Lewis Roca Rothgerber Christie announced the addition of three attorneys as associates at the firm’s Denver office. Aurora Barnes, Megan Cunningham Fugier and Stephen Hennessy will practice in the area of business litigation.
Barnes’ practice focuses on complex commercial disputes including insurance, real property, breach of fiduciary duty, breach of contract and constitutional appellate work. She served as a judicial intern for Magistrate Judge Kristen Mix in the U.S. District Court for the District of Colorado and interned under 2nd District Judge Michael Vallejos.
Barnes received a law degree from the University of Denver Sturm College of Law and bachelor’s degrees from DU.
Fugier’s practice focuses on eminent domain and land use, risk management and insurance, including class actions and first-party bad faith.
Prior to joining Lewis Roca Rothgerber Christie, she was a teaching assistant for legal profession coursework and a participant in the Hale Moot Court Honors Program at the University of Southern California, Gould School of Law. She received a law degree from the USC, Gould School of Law and a bachelor’s degree from Loyola Marymount University.

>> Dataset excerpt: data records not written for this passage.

import Literature.MathematicalPhysics.QuantumFieldTheory.ConformalBootstrap3D.PointKernelK34v2Data
import Literature.MathematicalPhysics.QuantumFieldTheory.ConformalBootstrap3D.PointKernelParts

/-!
# K34v2 certificate, kernel part file P49: one-cell head segments 155, 156 in level ranges

The head cells whose kernel evaluation exceeds one `decide` are one-cell segments of `hsegsK34v2`; each is
checked by `PCert.hPartSideOK` (side conditions) and `PCert.hPartOK` per level range `[n_lo, n_lo + count)`
against an integer claim, the claims summing to `≥ 0` (`PointKernel.partsOK`); soundness is
`PCert.hParts_sound` (`PointKernelParts`).  The part files `P1, P2, …` are mutually independent (each
imports only the data file); the ranges of one cell may span several of them, and the per-cell
conclusions `hparts_i` / `hcell_i` of those cells are assembled in `PointKernelK34v2.lean`.
Estimated kernel time 243 s.
-/

set_option maxRecDepth 100000
set_option maxHeartbeats 0

namespace Literature.MathematicalPhysics.QuantumFieldTheory.ConformalBootstrap3D.PointKernelK34v2

open Literature.MathematicalPhysics.QuantumFieldTheory.ConformalBootstrap3D.PointKernel

/-- levels `[40, 49)` of segment 155: partial lower sum `≥` claim. [folklore] -/
theorem part_155_2 : certK34v2.hPartOK (PCert.segAt hsegsK34v2 155) JHK34v2 40 9 (6429788640952711511736314814669769165) = true := by
  decide +kernel

/-- levels `[49, 56)` of segment 155: partial lower sum `≥` claim. [folklore] -/
theorem part_155_3 : certK34v2.hPartOK (PCert.segAt hsegsK34v2 155) JHK34v2 49 7 (2027809921020434160292514088350270770) = true := by
  decide +kernel

/-- levels `[56, 61)` of segment 155: partial lower sum `≥` claim. [folklore] -/
theorem part_155_4 : certK34v2.hPartOK (PCert.segAt hsegsK34v2 155) JHK34v2 56 5 (680071572281797674118440317213938044) = true := by
  decide +kernel

/-- levels `[61, 65)` of segment 155: partial lower sum `≥` claim. [folklore] -/
theorem part_155_5 : certK34v2.hPartOK (PCert.segAt hsegsK34v2 155) JHK34v2 61 4 (281857139711359261734869379858042867) = true := by
  decide +kernel

/-- one-cell segment 156 (row 6, cell `[7177/1024, 3589/512]`, chord, `n_F = 64`,
6 level ranges): side conditions. [folklore] -/
theorem pside_156 : certK34v2.hPartSideOK (PCert.segAt hsegsK34v2 156) JHK34v2 = true := by
  decide +kernel

/-- its level ranges `(n_lo, count, claim)`. [folklore] -/
def parts_156 : List (ℕ × ℕ × ℤ) := [(0, 28, -32645385849997507341075774197448012447), (28, 12, 23406026746679473491271932895430013964), (40, 9, 6387279254625373412689662559928196849), (49, 7, 1982574204052664064717712060975587999), (56, 5, 633986962970994417440246932072321758), (61, 4, 235518681669001954956219749041891882)]

/-- the ranges tile `[0, n_F]` and the claims sum to `≥ 0`. [folklore] -/
theorem pcov_156 : PointKernel.partsOK 64 parts_156 = true := by
  decide +kernel

end Literature.MathematicalPhysics.QuantumFieldTheory.ConformalBootstrap3D.PointKernelK34v2
import Summits.Ventures.YMGap.YM3IR.DecayTransferProof
import HarnessLib

/-!
# YM₃ infrared statement — the decay transfer under IN-MEAN (L¹) fluctuation hypotheses
# (cell `pub-ymgap`, track Y4; ym3ir-theory-2, «weakest printed-form hypotheses»)

HONEST FRAMING.  Pure probability bookkeeping, NO statement about Yang–Mills: this file re-proves the per-volume
core of the support lemma `DecayTransfer` (tree `DecayTransferProof.decayTransfer_of`, ds-1) under hypotheses that
are WEAKER than the two clauses of the conjecture `FluctuationDecouplingAt r ρ W β κ` (`YM3IR/Statement.lean`):
the ALMOST-SURE bounds in the coarse field `V = blk U` —
(i) `|condCov(f, g | V)| ≤ c ΣδfΣδg e^{−κn/b}` a.s. and (ii) `|E[f | V] − h_f∘blk| ≤ c Σδf e^{−κR}` a.s. —
are replaced by their INTEGRATED (L¹, «in-mean») forms
(i′) `∫ |condCov(f, g | V)| dμ ≤ c ΣδfΣδg e^{−κn/b}` and (ii′) `∫ |E[f | V] − h_f∘blk| dμ ≤ c Σδf e^{−κR}`.
WHY THIS IS THE WEAKEST FORM THE COMPOSITION USES.  In the law of total covariance
`cov(f,g) = E[condCov] + cov(E[f|V], E[g|V])` only `|E[condCov]| ≤ E|condCov|` enters, and the two cross terms
`cov(D_f, E[g|V])`, `cov(h_f∘blk, D_g)` (`D_f = E[f|V] − h_f∘blk`) are bounded by `2·E|D|·width`
(`abs_covariance_le_of_integral_abs_le` below, the L¹ form of `CovarianceLemmas.abs_covariance_le_of_abs_le`).
The a.s. clauses quantify over Haar-almost-every coarse field, INCLUDING the rough / large coarse fields where no
small-background expansion is available (Bałaban's regularity condition (3.35) of CMP 99 Thm 3.1 fails there); the
in-mean clauses only ask that such fields carry small probability × bounded integrand — the form a large-field /
small-field split of the measure actually delivers.  The conjecture itself (in either form) is NOT touched here; the
named in-mean predicates and the composition `… ⟹ MassGap3Cofinal` with them are filed separately
(`YM3IR/InMean.lean`).  WHY THIS IS NOVEL (bookkeeping sense only): it certifies that the YM₃ infrared promise can be
stated with an L¹ fluctuation hypothesis, strictly weaker than the a.s. one of record.  No axiom, no `sorry`, 0 compute.

MECHANISM = that of `DecayTransferProof` verbatim (law of total covariance, quasi-locality at radius `R = ⌊n/(3b)⌋`,
push-forward of `cov(h_f∘blk, h_g∘blk)` to the coarse law, block geometry `CoarseGeometry.le_blockSeparation`), with
the three places that used an a.s. bound now using the L¹ bound; same constant
`A = c₀ + 4c₀D₀e^{κ}(1 + c₀) + A₀c₀²e^{2m_c}` (`c₀ = max c 0`, `D₀ = max D 0`, `A₀ = max A_c 0`) and same rate
`min(m_c, κ)/(3b)`.

References: H. Föllmer, LNM 1362 (1988) Ch. I (2.17)–(2.22) [cite: Follmer1988]; T. Bałaban, CMP 99 (1985) 389,
Thm 3.1 (perturbative germ of the fluctuation clauses) [cite: Balaban1985BackgroundPropagators]; T. Bałaban,
M. O'Carroll, CMP 199 (1999) 493 (method template only) [cite: BalabanOcarroll1999].
-/

noncomputable section

open MeasureTheory ProbabilityTheory Filter Finset
open Literature.Probability.LatticeModels Literature.Probability.LatticeModels.DobrushinMetric
open Literature.MathematicalPhysics.QuantumLattice Literature.MathematicalPhysics.QuantumFieldTheory
open Summit.Ventures.YMGap.YM3IR.DecayTransferProof

namespace Summit.Ventures.YMGap.YM3IR.DecayTransferInMean

/-! ### L¹ helpers -/

section Helpers

variable {Ω : Type*} [MeasurableSpace Ω] {μ : Measure Ω}

/-- **L¹ cross-term bound.** On a probability space, if `D` is integrable with `∫ |D| ≤ η` and `a ≤ Y ≤ b` a.e.,
then `|cov(D, Y)| ≤ 2η(b − a)`: `|D − E D| ≤ |D| + η` pointwise and `|Y − E Y| ≤ b − a` a.e.  (The L¹ form of
`CovarianceLemmas.abs_covariance_le_of_abs_le`, which assumed `|D| ≤ η` a.e.) [folklore] -/
theorem abs_covariance_le_of_integral_abs_le [IsProbabilityMeasure μ] {D Y : Ω → ℝ} (hD : Integrable D μ)
    (hY : AEStronglyMeasurable Y μ) {η a b : ℝ} (hη : ∫ ω, |D ω| ∂μ ≤ η)
    (hab : ∀ᵐ ω ∂μ, a ≤ Y ω ∧ Y ω ≤ b) : |cov[D, Y; μ]| ≤ 2 * η * (b - a) := by
  have hYb : ∀ᵐ ω ∂μ, |Y ω| ≤ max |a| |b| := hab.mono fun ω h => abs_le_max_abs_abs h.1 h.2
  have hYi : Integrable Y μ := (memLp_two_of_ae_bound hY hYb).integrable one_le_two
  have hmD : |∫ ω, D ω ∂μ| ≤ η := abs_integral_le_integral_abs.trans hη
  have hmY := integral_mem_Icc_of_ae hYi hab
  have hba : 0 ≤ b - a := by linarith [hmY.1, hmY.2]
  have hη0 : 0 ≤ η := (integral_nonneg fun _ => abs_nonneg _).trans hη
  have hpt : ∀ᵐ ω ∂μ, |(D ω - ∫ x, D x ∂μ) * (Y ω - ∫ x, Y x ∂μ)| ≤ (|D ω| + η) * (b - a) := by
    filter_upwards [hab] with ω hω
    rw [abs_mul]
    have h1 : |D ω - ∫ x, D x ∂μ| ≤ |D ω| + η := (abs_sub _ _).trans (add_le_add le_rfl hmD)
    have h2 : |Y ω - ∫ x, Y x ∂μ| ≤ b - a := by
      rw [abs_le]; constructor <;> linarith [hω.1, hω.2, hmY.1, hmY.2]
    exact mul_le_mul h1 h2 (abs_nonneg _) (add_nonneg (abs_nonneg _) hη0)
  have hint : Integrable (fun ω => (|D ω| + η) * (b - a)) μ := (hD.abs.add (integrable_const η)).mul_const _
  have hadd : ∫ ω, (|D ω| + η) ∂μ = ∫ ω, |D ω| ∂μ + ∫ _, η ∂μ := integral_add hD.abs (integrable_const η)
  calc |cov[D, Y; μ]| = |∫ ω, (D ω - ∫ x, D x ∂μ) * (Y ω - ∫ x, Y x ∂μ) ∂μ| := rfl
    _ ≤ ∫ ω, |(D ω - ∫ x, D x ∂μ) * (Y ω - ∫ x, Y x ∂μ)| ∂μ := abs_integral_le_integral_abs
    _ ≤ ∫ ω, (|D ω| + η) * (b - a) ∂μ :=
        integral_mono_of_nonneg (Eventually.of_forall fun _ => abs_nonneg _) hint hpt
    _ = (∫ ω, |D ω| ∂μ + η) * (b - a) := by rw [integral_mul_const, hadd]; simp
    _ ≤ (η + η) * (b - a) := mul_le_mul_of_nonneg_right (add_le_add hη le_rfl) hba
    _ = 2 * η * (b - a) := by ring

end Helpers

/-! ### The per-volume decay transfer under in-mean hypotheses -/

section Main

variable {G : Type} [MeasurableSpace G] {N : ℕ} [Group G] [TopologicalSpace G] [IsTopologicalGroup G]
  [CompactSpace G] [BorelSpace G]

Hennessy’s litigation practice focuses on complex commercial disputes including breach of contract, bad faith, breach of fiduciary duty and bankruptcy. He interned for Judge Christine Arguello in the U.S. District Court for the District of Colorado. He received a law degree from the University of Colorado Law School and a bachelor’s degree from George Washington University.
Board Appointments
Merchant & Gould patent agent Nobu Yoda was elected president of the Japan America Society of Colorado, a nonprofit organization that helps expand people-to-people relationships between Colorado and Japan through business, education and cultural opportunities.

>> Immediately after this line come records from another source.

import Summits.QuantumFields.BalabanUV.Beta.RemainderExplicitCarrierColumn
import Summits.QuantumFields.BalabanUV.Beta.RemainderExplicitRoad
import Literature.MathematicalPhysics.QuantumFieldTheory.Balaban1983to89.Beta.EntrywiseVolumeLimit

/-!
# Beta / RemainderExplicitCarrier — BINDER-OWNERS row D4, ROAD P3 (co-owner #3, unit `b2b-balaban-beta-d4-p3`), skeleton leaves E1 + E2 + V2:
# THE EXPLICIT CARRIER `carrierBal` OF THE ROAD'S END (`RemainderExplicitRoad.ExplicitCarrier 4 Mc`) — CONSTRUCTED — WITH ITS TWO
# HYPOTHESIS-SHAPED FIELDS PROVED: (E) `Decay B₃ δ₀` (ONE pair for every volume, every domain, every source; level-free constants) AND
# (V) `Limit` (the entrywise infinite-volume limit of the restricted test configurations)

HONEST FRAMING (page 1 of everything the β sub-cell writes): discharging `BetaPertH` makes Bałaban's UV stability
UNCONDITIONAL — a real constructive-QFT result; it is NOT the continuum limit and NOT the Clay problem.  HONEST DEPENDENCY
(verbatim): «continuum YM on T⁴ ⇐ BetaPertH ∧ nine spine estimates (0/9 proved); BetaPertH ⇐ (D1) ∧ (D4) ∧ CAP+tail;
G-an2-4 gates asym, D1 and NE2/3/4.»  NOT IN PRINT; OUR CONSTRUCTION.  `[folklore]` assembly of the road's landed leaves
(`RemainderExplicitCarrierColumn.exists_norm_col_le`, `RemainderExplicitCarrierGeometry`, `RemainderExplicitTorusColumn`,
`GAN24.FineReadoutDecay.exists_wH_decay`) and pv04's method-of-images volume calculus (`Beta.IsImageSum.scalarVolumeRate`,
`Beta.ScalarVolumeRate.tendsto_siteOf`).  No cited fact, no wall binder, no `def … : Prop`; nothing about Bałaban's densities is asserted.
NOT summit progress.

ABSOLUTE RULE (cell charter, verbatim): "No internally-minted statement may enter as a cited fact. Every hypothesis is
either kernel-proved in this package or a verbatim quotation of a PUBLISHED theorem with page reference. The manuscript(s)
under audit are NOT citable for their own disputed steps — they are the thing under adjudication; programme-internal
(2001/route/tribunal) claims are never citable."

## What the carrier is (skeleton §3 leaf E1; the READING is (R.e) of `RemainderExplicitRoad`, not asserted here)

At RG level `j` (block side `N = Lc^{j+1} = ξ⁻¹`), cube side `Mc`, exhausting unit tori with `Nn n · Mc` sites per direction, channel
`(μ, ν)`: `Wn n := Π_{X ∈ 𝐃_j} (W_X × W_X)`, `W_X` = complex fine-torus 1-forms with the (3.14)/(4.4)-type norm of
`RemainderExplicitCarrierSpaces` (stencil window = the fine sites over `X`); `tc n X x := Pi.single X (col_μ, col_ν)` — the PAIR of
restricted, periodised, Bałaban-normalised `U = 1` minimiser columns `N^5·ℋ^per` for the sources `(μ, x)`, `(ν, x)` (the pair encodes the
off-diagonal channel in the END's single-family slot: `F(a ⊕ b) := ½(E(a+b) − E(a) − E(b))` reads `½(Π_{μν} + Π_{νμ})`); `V Y` = functions
on the fine lattice sites over the cubes of the lattice domain `Y`, `r n Y` = read the `μ`-column of the factor `tproj Y` at those sites
(mod the fine period), `t Y x` = the infinite-volume Bałaban-normalised column `hBal κ μ (z − N•x)` there.
-/

noncomputable section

Yoda was elected to a two-year term, which will begin on Jan. 1. As president, he will be the primary liaison between the board and the organization’s staff members.
Originally from Japan, Yoda is fluent in Japanese at a native level. He is a patent agent at Merchant & Gould’s Denver office and works in the computer systems, telecommunications and software fields and has drafted patent applications for operating systems, software middleware and applications, Voice-over-IP, network security and management, web services, mobile wireless communications and image processing. Yoda is listed as an inventor on over 40 patents globally.
Prior to his recent election as president, he served as a board member of the Japan America Society of Colorado. In addition, he volunteers with the Japanese Business Association of the Rockies and the Colorado Japanese School.
Yoda is enrolled as a law student in a part-time J.D. program at the DU Sturm College of Law.
Judicial Announcements
Colorado Supreme Court Chief Justice Nathan Coats on Dec. 3 appointed District Court Judge Leslie Gerbracht to serve as chief judge of the 3rd Judicial District.
Gerbracht replaces Judge Claude Appel, who will retire from the bench on Jan. 8, after serving as a judge in the 3rd Judicial District for nearly 34 years. Gerbracht’s appointment is effective Jan. 8.
Gerbracht was sworn in as a district court judge in January 2007. Prior to her appointment, she was a deputy public defender from 1995 to 2005 and was in private practice in Trinidad from 2005 to 2007. She received a bachelor’s degree from Sangamon State University in Springfield, Illinois, and received a law degree from Southern Illinois University Law School in Carbondale, Illinois, in 1997. She began a truancy prevention program and GED completion program in district court.
As chief judge, Gerbracht will serve as the administrative head of the 3rd Judicial District, responsible for appointing the court executive, chief probation officer and clerk of court, assisting in the personnel, financial and case-management duties of the district and seeing that the business of the courts is conducted efficiently and effectively.